■ DATA EXCERPTS
/-! ## §1 Linear algebra and dimension arithmetic -/

/-- From LINEARLY INDEPENDENT ROWS of an `r × ι` matrix over a field: `r` columns whose square submatrix has non-zero determinant. (The columns span `K^r` — else a non-zero
functional kills them all, contradicting independence of the rows — so `r` of them form a basis.) [folklore] -/
theorem exists_det_ne_zero_of_linearIndependent_rows {K : Type} [Field K] {r : ℕ} {ι : Type} [Fintype ι] (A : Fin r → ι → K)
    (h : LinearIndependent K A) : ∃ js : Fin r → ι, (Matrix.of fun μ l => A l (js μ)).det ≠ 0 := by
  classical
  -- the columns span `K^r`
  set cols : ι → (Fin r → K) := fun j l => A l j with hcols
  have hspan : Submodule.span K (Set.range cols) = ⊤ := by
    by_contra hne
    obtain ⟨φ, hφ, hφ0⟩ := Submodule.exists_dual_map_eq_bot_of_lt_top (lt_top_iff_ne_top.mpr hne) inferInstance
    have hc : ∑ l, (φ (Pi.single l 1)) • A l = 0 := by
      funext j
      have hj : φ (cols j) = 0 := by
        have : φ (cols j) ∈ (Submodule.span K (Set.range cols)).map φ := Submodule.mem_map_of_mem (Submodule.subset_span ⟨j, rfl⟩)
        rw [hφ0] at this
        exact (Submodule.mem_bot K).mp this
      rw [LinearMap.pi_apply_eq_sum_univ φ (cols j)] at hj
      simp only [Finset.sum_apply, Pi.smul_apply, smul_eq_mul, Pi.zero_apply]
      rw [← hj]
      refine Finset.sum_congr rfl fun l _ => ?_
      rw [hcols, smul_eq_mul, mul_comm]
      congr 2
      funext j'
      simp [Pi.single_apply, eq_comm]
    have hzero := (Fintype.linearIndependent_iff.mp h) (fun l => φ (Pi.single l 1)) hc
    apply hφ
    refine LinearMap.ext fun v => ?_
    rw [LinearMap.pi_apply_eq_sum_univ φ v, LinearMap.zero_apply]
    refine Finset.sum_eq_zero fun l _ => ?_
    have : φ (Pi.single l 1) = 0 := hzero l
    have e : (fun j => if l = j then (1 : K) else 0) = Pi.single l 1 := by
      funext j; simp [Pi.single_apply, eq_comm]
    rw [e, this, smul_zero]
  -- a basis among the columns
  obtain ⟨κ, a, ha, hsp, hli⟩ := exists_linearIndependent' K cols
  rw [hspan] at hsp
  haveI : Finite κ := Finite.of_injective a ha
  letI : Fintype κ := Fintype.ofFinite κ
  let b : Module.Basis κ K (Fin r → K) := Module.Basis.mk hli (by rw [hsp])
  have hcard : Fintype.card κ = r := by
    have := Module.finrank_eq_card_basis b
    rw [Module.finrank_fin_fun] at this
    exact this.symm
  let e : κ ≃ Fin r := Fintype.equivFinOfCardEq hcard
  refine ⟨a ∘ e.symm, ?_⟩
  have hrows : LinearIndependent K (fun μ : Fin r => cols (a (e.symm μ))) := by
    have : (fun μ : Fin r => cols (a (e.symm μ))) = (cols ∘ a) ∘ e.symm := rfl
    rw [this]
    exact hli.comp _ e.symm.injective
  have hunit : IsUnit (Matrix.of fun μ l => A l ((a ∘ e.symm) μ)) := by
    rw [← Matrix.linearIndependent_rows_iff_isUnit]
    exact hrows
  exact ((Matrix.isUnit_iff_isUnit_det _).mp hunit).ne_zero

/-- Dimension arithmetic: `d + a = n` and `d + b = n` in `WithBot ℕ∞` with natural `a, b, n` force `a = b`. [plumbing] -/
theorem natCast_add_eq_natCast {d : WithBot ℕ∞} {a b n : ℕ} (ha : d + (a : WithBot ℕ∞) = (n : WithBot ℕ∞))
    (hb : d + (b : WithBot ℕ∞) = (n : WithBot ℕ∞)) : a = b := by
  induction d using WithBot.recBotCoe with
  | bot => exact absurd ha (by simp)
  | coe e =>
    rw [← WithBot.coe_natCast a, ← WithBot.coe_natCast n, ← WithBot.coe_add, WithBot.coe_inj] at ha
    rw [← WithBot.coe_natCast b, ← WithBot.coe_natCast n, ← WithBot.coe_add, WithBot.coe_inj] at hb
    induction e using ENat.recTopCoe with
    | top => exact absurd ha (by rw [top_add]; exact ENat.top_ne_coe n)
    | coe m =>
      have h1 : m + a = n := by exact_mod_cast ha
      have h2 : m + b = n := by exact_mod_cast hb
      omega

/-- Localisations at EQUAL primes, modulo the same ideal, are isomorphic (by `subst`; used to align `Q ∩ k[Y]` with `P`). [plumbing] -/
theorem nonempty_quotLocalizationEquiv_of_eq {R : Type} [CommRing R] (J : Ideal R) {P₁ P₂ : Ideal R} [P₁.IsPrime] [P₂.IsPrime] (h : P₁ = P₂) :
    Nonempty ((Localization.AtPrime P₁ ⧸ J.map (algebraMap R (Localization.AtPrime P₁))) ≃+*
      (Localization.AtPrime P₂ ⧸ J.map (algebraMap R (Localization.AtPrime P₂)))) := by
  subst h
  exact ⟨RingEquiv.refl _⟩
/-- The kernel identity behind (1.136): the (x,x′) entry of ∂^ε_μG^ε_k∂^{εᵀ}_ν is Σ_{j=0}^{k−1} L^{−jd}·W_j(x,x′) with the
kernels of `scaleData` — from (2.43) (`B1RG242Torus.display243`). [cite: Balaban1984PropagatorsI, (1.135)–(1.136) pp.39–40] -/
theorem entry_eq {a msq : ℝ} (ha : 0 < a) (hm : 0 ≤ msq) (hk : 1 ≤ S.k) (μ ν : Fin P.d) (x x' : Site P 0) :
    (deriv P 0 P.eps μ * (tower P a msq).G S.k * (deriv P 0 P.eps ν)ᵀ) x x'
      = ∑ j ∈ Finset.range S.k, ((P.L : ℝ) ^ (j * P.d))⁻¹ * B5Ineq137.kerW (scaleData P S A a msq) j μ ν x x' := by
  obtain ⟨k', hk'⟩ : ∃ k', S.k = k' + 1 := ⟨S.k - 1, by omega⟩
  rw [display243 P ha hm S.k hk, Matrix.mul_add, Matrix.add_mul, Finset.mul_sum, Finset.sum_mul, Matrix.add_apply,
    Matrix.sum_apply, hk', Finset.range_eq_Ico, Finset.sum_eq_sum_Ico_succ_bot (Nat.succ_pos k'), add_comm]
  congr 1
  · rw [B5Ineq137.kerW, if_pos rfl, zero_mul, pow_zero, inv_one, one_mul]
    rfl
  · refine Finset.sum_congr rfl fun j hjm => ?_
    exact (term_entry P S A a msq (Finset.mem_Ico.mp hjm).1 μ ν x x').symm

/-- **(1.136) FOR BAŁABAN'S SCALAR TORUS TOWER** (U = 1): for every `0 < a`, `0 ≤ m²` and every B5 level `1 ≤ S.k`,
((∂^ε_μG^ε_k∂^{εᵀ}_ν)f)(x) = Σ_{j=0}^{k−1} Σ_{x′} L^{−jd} W_j(x,x′)(f(x′) − f(x)) with W_0 = `K0`, W_j = a_j²Σ_{y,y′}K1·K2·K3 —
the typed identity `B5Ineq137.Display136` holds for `scaleData P S A a msq`; i.e. the hypothesis (1.136) of
`B5Ineq137.ineq137_of_display136` is DISCHARGED for the concrete tower (the estimates (2.35)–(2.37) are not).
[cite: Balaban1984PropagatorsI, (1.136) pp.39–40; Balaban1982Higgs1, (2.43) p.612] -/
theorem display136_of_tower {a msq : ℝ} (ha : 0 < a) (hm : 0 ≤ msq) (hk : 1 ≤ S.k) :
    B5Ineq137.Display136 (scaleData P S A a msq) P.L P.d := by
  intro μ ν f x _
  show ((deriv P 0 P.eps μ * (tower P a msq).G S.k * (deriv P 0 P.eps ν)ᵀ) *ᵥ f) x
      = ∑ j ∈ Finset.range S.k, ∑ x' : Site P 0,
          ((P.L : ℝ) ^ (j * P.d))⁻¹ * B5Ineq137.kerW (scaleData P S A a msq) j μ ν x x' * (f x' - f x)
  rw [mulVec_eq_sum_mul_sub _ (mul_deriv_transpose_mulVec_const _ _ _ _) f x, Finset.sum_comm]
  refine Finset.sum_congr rfl fun x' _ => ?_
  rw [← Finset.sum_mul, entry_eq P S A ha hm hk]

■ WHAT THE TASK REQUIRES
Beginning with the line that contains "exact ⟨RingEquiv.refl _⟩", retype every remaining line of the listing exactly, ending with the last one.

■ EXERCISE RESPONSE
  exact ⟨RingEquiv.refl _⟩
/-- The kernel identity behind (1.136): the (x,x′) entry of ∂^ε_μG^ε_k∂^{εᵀ}_ν is Σ_{j=0}^{k−1} L^{−jd}·W_j(x,x′) with the
kernels of `scaleData` — from (2.43) (`B1RG242Torus.display243`). [cite: Balaban1984PropagatorsI, (1.135)–(1.136) pp.39–40] -/
theorem entry_eq {a msq : ℝ} (ha : 0 < a) (hm : 0 ≤ msq) (hk : 1 ≤ S.k) (μ ν : Fin P.d) (x x' : Site P 0) :
    (deriv P 0 P.eps μ * (tower P a msq).G S.k * (deriv P 0 P.eps ν)ᵀ) x x'
      = ∑ j ∈ Finset.range S.k, ((P.L : ℝ) ^ (j * P.d))⁻¹ * B5Ineq137.kerW (scaleData P S A a msq) j μ ν x x' := by
  obtain ⟨k', hk'⟩ : ∃ k', S.k = k' + 1 := ⟨S.k - 1, by omega⟩
  rw [display243 P ha hm S.k hk, Matrix.mul_add, Matrix.add_mul, Finset.mul_sum, Finset.sum_mul, Matrix.add_apply,
    Matrix.sum_apply, hk', Finset.range_eq_Ico, Finset.sum_eq_sum_Ico_succ_bot (Nat.succ_pos k'), add_comm]
  congr 1
  · rw [B5Ineq137.kerW, if_pos rfl, zero_mul, pow_zero, inv_one, one_mul]
    rfl
  · refine Finset.sum_congr rfl fun j hjm => ?_
    exact (term_entry P S A a msq (Finset.mem_Ico.mp hjm).1 μ ν x x').symm

/-- **(1.136) FOR BAŁABAN'S SCALAR TORUS TOWER** (U = 1): for every `0 < a`, `0 ≤ m²` and every B5 level `1 ≤ S.k`,
((∂^ε_μG^ε_k∂^{εᵀ}_ν)f)(x) = Σ_{j=0}^{k−1} Σ_{x′} L^{−jd} W_j(x,x′)(f(x′) − f(x)) with W_0 = `K0`, W_j = a_j²Σ_{y,y′}K1·K2·K3 —
the typed identity `B5Ineq137.Display136` holds for `scaleData P S A a msq`; i.e. the hypothesis (1.136) of
`B5Ineq137.ineq137_of_display136` is DISCHARGED for the concrete tower (the estimates (2.35)–(2.37) are not).
[cite: Balaban1984PropagatorsI, (1.136) pp.39–40; Balaban1982Higgs1, (2.43) p.612] -/
theorem display136_of_tower {a msq : ℝ} (ha : 0 < a) (hm : 0 ≤ msq) (hk : 1 ≤ S.k) :
    B5Ineq137.Display136 (scaleData P S A a msq) P.L P.d := by
  intro μ ν f x _
  show ((deriv P 0 P.eps μ * (tower P a msq).G S.k * (deriv P 0 P.eps ν)ᵀ) *ᵥ f) x
      = ∑ j ∈ Finset.range S.k, ∑ x' : Site P 0,
          ((P.L : ℝ) ^ (j * P.d))⁻¹ * B5Ineq137.kerW (scaleData P S A a msq) j μ ν x x' * (f x' - f x)
  rw [mulVec_eq_sum_mul_sub _ (mul_deriv_transpose_mulVec_const _ _ _ _) f x, Finset.sum_comm]
  refine Finset.sum_congr rfl fun x' _ => ?_
  rw [← Finset.sum_mul, entry_eq P S A ha hm hk]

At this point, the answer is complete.